A death penalty case now pending in Oklahoma raises an important question of judicial ethics and makes a federal appeals court judge look both sneaky and biased. The question is simple: What duty does an appellate judge have to disclose to the parties before him any definitive public statements he once made about the guilt of the defendant he’s subsequently been asked to judge? Put another way: What right does a capital defendant have to know that one of the jurists sitting in judgment upon him once declared to the world that he was guilty beyond all reasonable doubt?
The story starts in 2002 when Julius Jones, a black man, was convicted of capital murder and sentenced to death for killing a wealthy white man in an apparent carjacking episode. Jones’s co-defendant, a man named Christopher Jordan, testified against him at trial. Jones, for his part, argued that Jordan was the shooter. After the trial, Jones’s lawyer, David McKenzie, decried the racial component of the trial, claiming there was no way his client could have received a fair trial free from bias or prejudice in the county.
Coming to the defense of the trial judge, and of the conviction, was Jerome A. Holmes, then deputy criminal chief in the U.S. Attorney’s Office for the Western District of Oklahoma. Holmes, who also is black, wrote an opinion column piece in the Daily Oklahoman, the state’s largest newspaper, mocking McKenzie’s claims of racial bias in the Jones’s trial.
“[T]here was ample evidence for a rational jury to find that [Jones] gunned down an innocent stranger,” Holmes wrote, “and that Jones deserved to die for his acts.” Holmes then called out McKenzie, the lawyer, for making “factually unsupported claims of racial bias.” It is odd that Holmes, a federal prosecutor, wrote such a pointed piece—and was allowed to do so by his bosses.
Four years later, in part because of fiery missives like that one, , President George W. Bush appointed Holmes to the 10th U.S. Circuit Court of Appeals, where he was confirmed after significant opposition by Democratic lawmakers, and where he has been ever since a staunch opponent of most civil rights issues. Nine years later, Jones’s case moved out of the state courts and found its way to the 10th Circuit, Judge Holmes’ court,. Jones’s attorneys claim that McKenzie, the trial lawyer, had rendered his client ineffective assistance of counsel by failing to investigate a lead that a witness had heard Jordan, the co-defendant, claim he, not Jones, had been the shooter all along and that Jordan had framed Jones.
When Jones’s current lawyers appealed this issue to the 10th Circuit they were randomly assigned a three- judge panel. They were told the identifies of the judges about a week before oral argument in the case and did not conduct an investigation into whether any of the three judges had any conflict of interest that would render their participation in the case a breach of their judicial ethics.

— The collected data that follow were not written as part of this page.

import Literature.NumberTheory.EllipticCurves.TakahashiDegreeFormula
import Literature.NumberTheory.EllipticCurves.X1ElevenFiveIsogeny
import HarnessLib

/-!
# `stub_takahashi` · ideator k3 · gen 23 — FAMILY 3: the MINIMAL INSTANCE `N = 11`

Companion of `Cruxes/DefiniteRTControlPrime/STUB-IDEAS-stub_takahashi-3.md` (gen 23).
Crux `stmt-ABC-11338` = `DefiniteXi.DefiniteRTControlPrime`; registered stub (fixed, untouched):
`theorem stub_takahashi : takahashi2001_thm_2_3_of_coprime`.

Typed here (no `sorry`): the fact's body at fixed parameters (`TakahashiInstance`), the fact as the
conjunction of its instances, the three ATOMS of the smallest non-vacuous instance
(`W = X1Eleven.curve11A1 = X₀(11)`, `(M, r) = (1, 11)`: `c₁₁ = 5`, `ξ_S = 5` in every setup,
`δ = 1`), the glue atoms ⇒ instance (`i := 5`, `j := 1`), and the converse showing that the
instance pins `δ ∈ {1, 25}` — so the `δ`-atom (the analytic modular degree of `X₀(11) → 11a1`,
for which the tree has no evaluator and no term of type `ModularParametrizationData _ _`) is what
blocks even this instance: no finite-range rung of the stub is kernel-certifiable.
-/

set_option linter.dupNamespace false

noncomputable section

namespace Summit.ABC.ABC.Cruxes.DefiniteRTControlPrime.StubIdeas3G23

open Literature.NumberTheory.EllipticCurves Literature.NumberTheory.EllipticCurves.ModularForms
open Literature.NumberTheory.Automorphic
open Literature.NumberTheory.EllipticCurves.X1Eleven (curve11A1)

/-- H23.1 · the body of `takahashi2001_thm_2_3_of_coprime` at fixed `(W, M, r)`. -/
def TakahashiInstance (W : WeierstrassCurve ℚ) [W.IsElliptic] (M r : ℕ) [NeZero (M * r)] : Prop :=
  r.Prime → M.Coprime r → W.conductorNorm ℤ = M * r →
    ∀ P : ModularParametrizationData W (M * r),
      (∀ (W' : WeierstrassCurve ℚ) [W'.IsElliptic], W'.conductorNorm ℤ = M * r →
          ∀ P' : ModularParametrizationData W' (M * r),
          P'.f = P.f → P.modularDegree ≤ P'.modularDegree) →
      ∀ S : Brandt.XiSetup M r,
        ∃ i j : ℕ, 0 < i ∧ i * j = (W.minimalDiscriminantNorm ℤ).factorization r ∧
          i ∣ S.xi (fun n => W.LFunction n) ∧
          P.modularDegree * i = S.xi (fun n => W.LFunction n) * j

/-- H23.1′ (PROVED) · the fact is exactly the conjunction of its instances. -/
theorem fact_iff_forall_instance :
    takahashi2001_thm_2_3_of_coprime ↔
      ∀ (W : WeierstrassCurve ℚ) [W.IsElliptic] (M r : ℕ) [NeZero (M * r)],
        TakahashiInstance W M r :=
  Iff.rfl

/-- The level `1 · 11` is nonzero (scratch instance for the minimal example). -/
instance neZero_one_mul_eleven : NeZero (1 * 11) := ⟨by norm_num⟩

/-- H23.2a · atom (a): `c₁₁(11a1) = ord₁₁ Δ_min = 5` (`Δ = −11⁵`, globally minimal model;
in-tree reachable from `minimalDiscriminantNorm_eq_natAbs_holds` + `isGloballyMinimal_curve11A1`). -/
def AtomC11 : Prop := (curve11A1.minimalDiscriminantNorm ℤ).factorization 11 = 5

/-- H23.2b · atom (b): `ξ_S(a(11a1)) = 5` in EVERY Brandt setup of type `(1, 11)` (maximal orders of
`B_{11,∞}`: `h = 2`, `w = (2, 3)`, `g = e₁ − e₂`, `ξ = 2 + 3`); needs the in-Lean classification of
maximal orders / right-ideal classes of `B_{11,∞}` — no evaluator for the abstract `XiSetup`. -/
def AtomXi11 : Prop := ∀ S : Brandt.XiSetup 1 11, S.xi (fun n => curve11A1.LFunction n) = 5

/-- H23.2c · atom (c): the conductor-restricted-minimal parametrisation degree of `11a1` at level
`11` is `1` ("`X₀(11) = 11a1`, Manin constant `±1`"): the analytic modular degree — NO evaluator,
no term of type `ModularParametrizationData _ _` anywhere in the tree. -/
def AtomDeg11 : Prop :=
  ∀ P : ModularParametrizationData curve11A1 (1 * 11),
    (∀ (W' : WeierstrassCurve ℚ) [W'.IsElliptic], W'.conductorNorm ℤ = 1 * 11 →
        ∀ P' : ModularParametrizationData W' (1 * 11),
        P'.f = P.f → P.modularDegree ≤ P'.modularDegree) →
    P.modularDegree = 1

/-- H23.3 (PROVED) · atoms ⇒ the minimal instance, with `(i, j) = (5, 1)`. -/
theorem instance11_of_atoms (hc : AtomC11) (hξ : AtomXi11) (hδ : AtomDeg11) :
    TakahashiInstance curve11A1 1 11 := by
  intro _ _ _ P hmin S
  refine ⟨5, 1, by norm_num, ?_, ?_, ?_⟩
  · rw [hc]
  · rw [hξ S]
  · rw [hξ S, hδ P hmin]

/-- H23.4 (PROVED) · conversely, given atoms (a), (b), the instance pins the optimal degree to
`δ ∈ {1, 25}` (`i j = 5`, `δ i = 5 j`): the `δ`-atom cannot be bypassed. -/
theorem deg_mem_of_instance11 (h : TakahashiInstance curve11A1 1 11) (hc : AtomC11) (hξ : AtomXi11)
    (hN : curve11A1.conductorNorm ℤ = 1 * 11)
    (P : ModularParametrizationData curve11A1 (1 * 11))
    (hmin : ∀ (W' : WeierstrassCurve ℚ) [W'.IsElliptic], W'.conductorNorm ℤ = 1 * 11 →
        ∀ P' : ModularParametrizationData W' (1 * 11),
        P'.f = P.f → P.modularDegree ≤ P'.modularDegree)
    (S : Brandt.XiSetup 1 11) :
    P.modularDegree = 1 ∨ P.modularDegree = 25 := by
  obtain ⟨i, j, hi, hij, -, hδ⟩ :=
    h (by norm_num) (Nat.coprime_one_left 11) hN P hmin S
  rw [hc] at hij
  rw [hξ S] at hδ
  have hi5 : i ∣ 5 := Dvd.intro j hij
  have hcases : i = 1 ∨ i = 5 := (Nat.dvd_prime (by norm_num)).mp hi5
  rcases hcases with rfl | rfl
  · right; omega
  · left; omega

end Summit.ABC.ABC.Cruxes.DefiniteRTControlPrime.StubIdeas3G23

end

And why would those lawyers conduct such an investigation? Judge Holmes had an affirmative duty to recuse himself from a case where his impartiality could be reasonably questioned.
Yet Judge Holmes did not recuse himself. Nor did he even alert the lawyers in the case that he had written that piece in 2002, which then would have allowed Jones’s lawyers to request the judge’s recusal. Instead, Judge Holmes sat silent until the oral argument, which lawyers say he “dominated,” and then ruled against Holmes (as did the other two judges who heard the case, the ruling was unanimous). It was only after this decision came out on December 5, 2014, that McKenzie, the original trial lawyer, noticed Judge Holmes’s involvement and alerted Jones’s current lawyers about the obvious conflict of interest.
Those lawyers last week filed a motion with the 10th Circuit requesting a rehearing of their case before a new panel of judges that does not include Judge Holmes. A federal judge has a duty to recuse himself, Jones’s lawyers told the Court, in any proceeding in which his impartiality might reasonably be questioned or where “he has a personal bias or prejudice concerning a party, or personal knowledge of disputed evidentiary facts concerning the proceeding.” The court now has ordered the state’s attorney general to respond next week—although the problem has nothing to do with state prosecutors.
This is not a close case. At a minimum, a federal judge has an ethical duty, if not a legal one, to bring an evident conflict to the attention of the lawyers, which federal judges around the country do all the time. His failure to do this, alone, could arguably constitute the “bias” the law recognizes as a recusal reason. And, if not, the appearance of bias also merits recusal. The 10th Circuit should do the right thing and reassign the case to a new panel. Judge Holmes should be required to explain why he sat silent about that opinion of Jones while he was sitting in judgment of Jones.